== What you need to do ==
Check every line below for the word "fixed" and copy the ones that have it.

(Dataset entries)
---+---

variable {K : Type*} [Field K] [Valued K ℤᵐ⁰] {ϖ : K} (σ : K →+* K)

/-! ## §1 The quadratic of condition (4) at `j = 0`: a norm minus a constant, up to the anti-fixed defect -/

omit [Valued K ℤᵐ⁰] in
/-- **`n²(1 − x²) + 2(f+g)·n + 1 = n² · ((n⁻¹ + f + x)(n⁻¹ + f − x) − (f² − 1) + 2 g n⁻¹)`** for `n ≠ 0` (Flicker p. 93: dividing the fourth equation by `(uū)²`,
«`(ζ + x)² − Dλ² ∈ x² − 1 + …`» with `ζ = (uū)⁻¹`, the anti-fixed part `g` of `d∕2` set aside). [cite: Flicker1998UnitaryFL, Prop. 13 p. 93] -/
theorem quadratic_eq_sq_mul_norm_sub {n x f g : K} (hn : n ≠ 0) :
    n ^ 2 * (1 - x ^ 2) + 2 * (f + g) * n + 1 = n ^ 2 * ((n⁻¹ + f + x) * (n⁻¹ + f - x) - (f ^ 2 - 1) + 2 * g * n⁻¹) := by
  field_simp
  ring

omit [Valued K ℤᵐ⁰] in
/-- `σ(n⁻¹ + f + x) = n⁻¹ + f − x` for `σ`-fixed `n, f` and `σx = −x`: the second factor of §1 is the CONJUGATE, so the product is the norm `z σz`.
[cite: Flicker1998UnitaryFL, Prop. 13 p. 93] -/
theorem map_inv_add_add {n x f : K} (hσn : σ n = n) (hσf : σ f = f) (hσx : σ x = -x) : σ (n⁻¹ + f + x) = n⁻¹ + f - x := by
  rw [map_add, map_add, map_inv₀, hσn, hσf, hσx, sub_eq_add_neg]

/-- Absorption: if `|e| ≤ r` then `|u + e| ≤ r ⟺ |u| ≤ r`. [cite: Flicker1998UnitaryFL, Prop. 13 p. 92] -/
theorem v_add_le_iff_of_le {u e : K} {r : ℤᵐ⁰} (he : Valued.v e ≤ r) : Valued.v (u + e) ≤ r ↔ Valued.v u ≤ r := by
  refine ⟨fun h => ?_, fun h => le_trans (Valuation.map_add _ _ _) (max_le h he)⟩
  have eu : u = (u + e) - e := by ring
  rw [eu]; exact le_trans (Valuation.map_sub _ _ _) (max_le h he)

/-- **CONDITION (4) AT `j = 0`, EXACT FORM**: for a `σ`-fixed unit `n`, `σx = −x`, `B ≠ 0` and `(A−b)∕B = f + g` (`σf = f`):
`|2(A−b) + B n⁻¹ + nB(1−x²)| ≤ |t|² ⟺ |B| · |z σz − (f² − 1) + 2 g n⁻¹| ≤ |t|²`, `z = n⁻¹ + f + x` (★ `condition_four_iff_quadratic` at `j = 0`, then §1).
[cite: Flicker1998UnitaryFL, Prop. 13 p. 93; Prop. 10 p. 86] -/
theorem condition_four_iff_norm_sub_add {A b n B x f g : K} {m : ℕ} (hB0 : B ≠ 0) (hn : Valued.v n = 1) (hσn : σ n = n)
    (hfg : (A - b) / B = f + g) (hσf : σ f = f) (hσx : σ x = -x) :
    Valued.v (2 * (A - b) + B * n⁻¹ + n * B * (1 - x ^ 2)) ≤ Valued.v (ϖ ^ m) * Valued.v (ϖ ^ m) ↔
      Valued.v B * Valued.v ((n⁻¹ + f + x) * σ (n⁻¹ + f + x) - (f ^ 2 - 1) + 2 * g * n⁻¹) ≤ Valued.v (ϖ ^ m) * Valued.v (ϖ ^ m) := by
  have hn0 : n ≠ 0 := fun h => by rw [h, map_zero] at hn; exact zero_ne_one hn
  have hB₁ : B = B * ϖ ^ (2 * 0) := by rw [mul_zero, pow_zero, mul_one]
  have hd2 : 2 * (A - b) / B = 2 * (f + g) := by rw [mul_div_assoc, hfg]
  rw [condition_four_iff_quadratic (A := A) (b := b) (x := x) (m := m) hB0 hn hB₁, show ϖ ^ (2 * 0) = (1 : K) by rw [mul_zero, pow_zero], hd2,
    quadratic_eq_sq_mul_norm_sub hn0, ← map_inv_add_add σ hσn hσf hσx, map_mul (Valued.v) (n ^ 2), map_pow, hn, one_pow, one_mul]

/-- **THE ANTI-FIXED PART OF (4) — Flicker's «we must have `2m ≤ M + N`»** (p. 92): for a `σ`-fixed unit `n`, `σx = −x`, `(A−b)∕B = f + g` with `σf = f`,
`σg = −g`, condition (4) forces `|B|·|g| ≤ |t|²` (the quadratic `E = n²(1−x²) + 2(f+g)n + 1` has `E − σE = 4gn`).  With `|B|·|g| = |ϖ^{N₁+N₂}|` (★ `map_ratio_sub_ratio`)
this is `2m ≤ N₁ + N₂`: beyond it there are NO solutions (Prop. 13's upper ends `[(M+N)∕2]`, and the empty regime `N₊ < N`, `N₊ < 2m`).
[cite: Flicker1998UnitaryFL, Prop. 13 p. 92] -/
theorem v_mul_le_sq_of_condition_four (hd : LocalConjDatum σ ϖ) {A b n B x f g : K} {m : ℕ} (hB0 : B ≠ 0) (hn : Valued.v n = 1) (hσn : σ n = n)
    (hfg : (A - b) / B = f + g) (hσf : σ f = f) (hσg : σ g = -g) (hσx : σ x = -x)
    (h₄ : Valued.v (2 * (A - b) + B * n⁻¹ + n * B * (1 - x ^ 2)) ≤ Valued.v (ϖ ^ m) * Valued.v (ϖ ^ m)) :
    Valued.v B * Valued.v g ≤ Valued.v (ϖ ^ m) * Valued.v (ϖ ^ m) := by
  have hB₁ : B = B * ϖ ^ (2 * 0) := by rw [mul_zero, pow_zero, mul_one]
  have hd2 : 2 * (A - b) / B = 2 * (f + g) := by rw [mul_div_assoc, hfg]
  rw [condition_four_iff_quadratic (A := A) (b := b) (x := x) (m := m) hB0 hn hB₁, show ϖ ^ (2 * 0) = (1 : K) by rw [mul_zero, pow_zero], hd2] at h₄
  set E : K := n ^ 2 * (1 - x ^ 2) + 2 * (f + g) * n + 1 with hE
  have hσE : σ E = n ^ 2 * (1 - x ^ 2) + 2 * (f - g) * n + 1 := by
    simp only [hE, map_add, map_mul, map_sub, map_pow, map_one, hσn, hσx, hσf, hσg, map_ofNat, neg_pow, even_two.neg_one_pow, one_mul]; ring
  have eg : g = (E - σ E) * (4 * n)⁻¹ := by
    have hn0 : n ≠ 0 := fun h => by rw [h, map_zero] at hn; exact zero_ne_one hn
    have h4 : (4 : K) ≠ 0 := by
      rw [show (4 : K) = 2 * 2 by norm_num]
      exact mul_ne_zero (fun h => by have := hd.v2; rw [h, map_zero] at this; exact zero_ne_one this)
        (fun h => by have := hd.v2; rw [h, map_zero] at this; exact zero_ne_one this)
    rw [hσE, hE]; field_simp; ring
  have hv4n : Valued.v ((4 : K) * n)⁻¹ = 1 := by
    rw [map_inv₀, map_mul, show (4 : K) = 2 * 2 by norm_num, map_mul, hd.v2, hn, one_mul, one_mul, inv_one]
  have hg : Valued.v g ≤ Valued.v E := by
    rw [eg, map_mul, hv4n, mul_one]
    exact le_trans (Valuation.map_sub _ _ _) (max_le (le_refl _) (by rw [hd.vσ]))
  exact le_trans (mul_le_mul' (le_refl _) hg) h₄

/-- **CONDITION (4) AT `j = 0` AS A NORM CONGRUENCE** (the defect absorbed): under `|B|·|g| ≤ |t|²`, (4) ⟺ `|B| · |z σz − (f² − 1)| ≤ |t|²`, `z = n⁻¹ + f + x`.
[cite: Flicker1998UnitaryFL, Prop. 13 pp. 92–93] -/
theorem condition_four_iff_norm_sub (hd : LocalConjDatum σ ϖ) {A b n B x f g : K} {m : ℕ} (hB0 : B ≠ 0) (hn : Valued.v n = 1) (hσn : σ n = n)
    (hfg : (A - b) / B = f + g) (hσf : σ f = f) (hσx : σ x = -x) (hg : Valued.v B * Valued.v g ≤ Valued.v (ϖ ^ m) * Valued.v (ϖ ^ m)) :
    Valued.v (2 * (A - b) + B * n⁻¹ + n * B * (1 - x ^ 2)) ≤ Valued.v (ϖ ^ m) * Valued.v (ϖ ^ m) ↔
      Valued.v B * Valued.v ((n⁻¹ + f + x) * σ (n⁻¹ + f + x) - (f ^ 2 - 1)) ≤ Valued.v (ϖ ^ m) * Valued.v (ϖ ^ m) := by
  rw [condition_four_iff_norm_sub_add σ (A := A) (b := b) (x := x) (m := m) hB0 hn hσn hfg hσf hσx]
  have hvB_pos : 0 < Valued.v B := (Valuation.pos_iff _).2 hB0
  have h2g : Valued.v B * Valued.v (2 * g * n⁻¹) ≤ Valued.v (ϖ ^ m) * Valued.v (ϖ ^ m) := by
    rw [map_mul, map_mul, hd.v2, one_mul, map_inv₀, hn, inv_one, mul_one]; exact hg
  constructor
  · intro h
    have e : (n⁻¹ + f + x) * σ (n⁻¹ + f + x) - (f ^ 2 - 1) = ((n⁻¹ + f + x) * σ (n⁻¹ + f + x) - (f ^ 2 - 1) + 2 * g * n⁻¹) - 2 * g * n⁻¹ := by ring
    rw [e]
    calc Valued.v B * Valued.v (((n⁻¹ + f + x) * σ (n⁻¹ + f + x) - (f ^ 2 - 1) + 2 * g * n⁻¹) - 2 * g * n⁻¹)
        ≤ Valued.v B * max (Valued.v ((n⁻¹ + f + x) * σ (n⁻¹ + f + x) - (f ^ 2 - 1) + 2 * g * n⁻¹)) (Valued.v (2 * g * n⁻¹)) :=
          mul_le_mul' (le_refl _) (Valuation.map_sub _ _ _)
      _ ≤ Valued.v (ϖ ^ m) * Valued.v (ϖ ^ m) := by rw [mul_max]; exact max_le h h2g
  · intro h
    calc Valued.v B * Valued.v ((n⁻¹ + f + x) * σ (n⁻¹ + f + x) - (f ^ 2 - 1) + 2 * g * n⁻¹)
        ≤ Valued.v B * max (Valued.v ((n⁻¹ + f + x) * σ (n⁻¹ + f + x) - (f ^ 2 - 1))) (Valued.v (2 * g * n⁻¹)) :=
          mul_le_mul' (le_refl _) (Valuation.map_add _ _ _)
      _ ≤ Valued.v (ϖ ^ m) * Valued.v (ϖ ^ m) := by rw [mul_max]; exact max_le h h2g

/-- `|f² − 1| = |(f + g)² − 1|` as soon as `|f|, |g| ≤ 1` and `|g| < |(f+g)² − 1|`: the constant `c₁ = f² − 1` of this file has the size of `c₀ = d²∕4 − 1 = 4(a−b)(c−b)∕(a−c)²`
(`|c₀| = |ϖ^{N₁+N₂−2N}|`, while `|g| = |ϖ^{N₁+N₂−N}|`). [cite: Flicker1998UnitaryFL, Prop. 13 p. 93] -/
theorem v_sq_sub_one_eq_of_lt {f g : K} (hf : Valued.v f ≤ 1) (hg : Valued.v g ≤ 1) (hlt : Valued.v g < Valued.v ((f + g) ^ 2 - 1)) :
    Valued.v (f ^ 2 - 1) = Valued.v ((f + g) ^ 2 - 1) := by
  have e : f ^ 2 - 1 = ((f + g) ^ 2 - 1) - g * (f + (f + g)) := by ring
  have h1 : Valued.v (f + (f + g)) ≤ 1 :=
    le_trans (Valuation.map_add _ _ _) (max_le hf (le_trans (Valuation.map_add _ _ _) (max_le hf hg)))
  have hsmall : Valued.v (g * (f + (f + g))) < Valued.v ((f + g) ^ 2 - 1) := by
    rw [map_mul]
    exact lt_of_le_of_lt (mul_le_mul' (le_refl _) h1) (by rw [mul_one]; exact hlt)
  rw [e]
  exact Valuation.map_sub_eq_of_lt_left _ hsmall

---+---

== Answer space ==
/-! ## §1 The quadratic of condition (4) at `j = 0`: a norm minus a constant, up to the anti-fixed defect -/
«`(ζ + x)² − Dλ² ∈ x² − 1 + …`» with `ζ = (uū)⁻¹`, the anti-fixed part `g` of `d∕2` set aside). [cite: Flicker1998UnitaryFL, Prop. 13 p. 93] -/
/-- `σ(n⁻¹ + f + x) = n⁻¹ + f − x` for `σ`-fixed `n, f` and `σx = −x`: the second factor of §1 is the CONJUGATE, so the product is the norm `z σz`.
/-- **CONDITION (4) AT `j = 0`, EXACT FORM**: for a `σ`-fixed unit `n`, `σx = −x`, `B ≠ 0` and `(A−b)∕B = f + g` (`σf = f`):
/-- **THE ANTI-FIXED PART OF (4) — Flicker's «we must have `2m ≤ M + N`»** (p. 92): for a `σ`-fixed unit `n`, `σx = −x`, `(A−b)∕B = f + g` with `σf = f`,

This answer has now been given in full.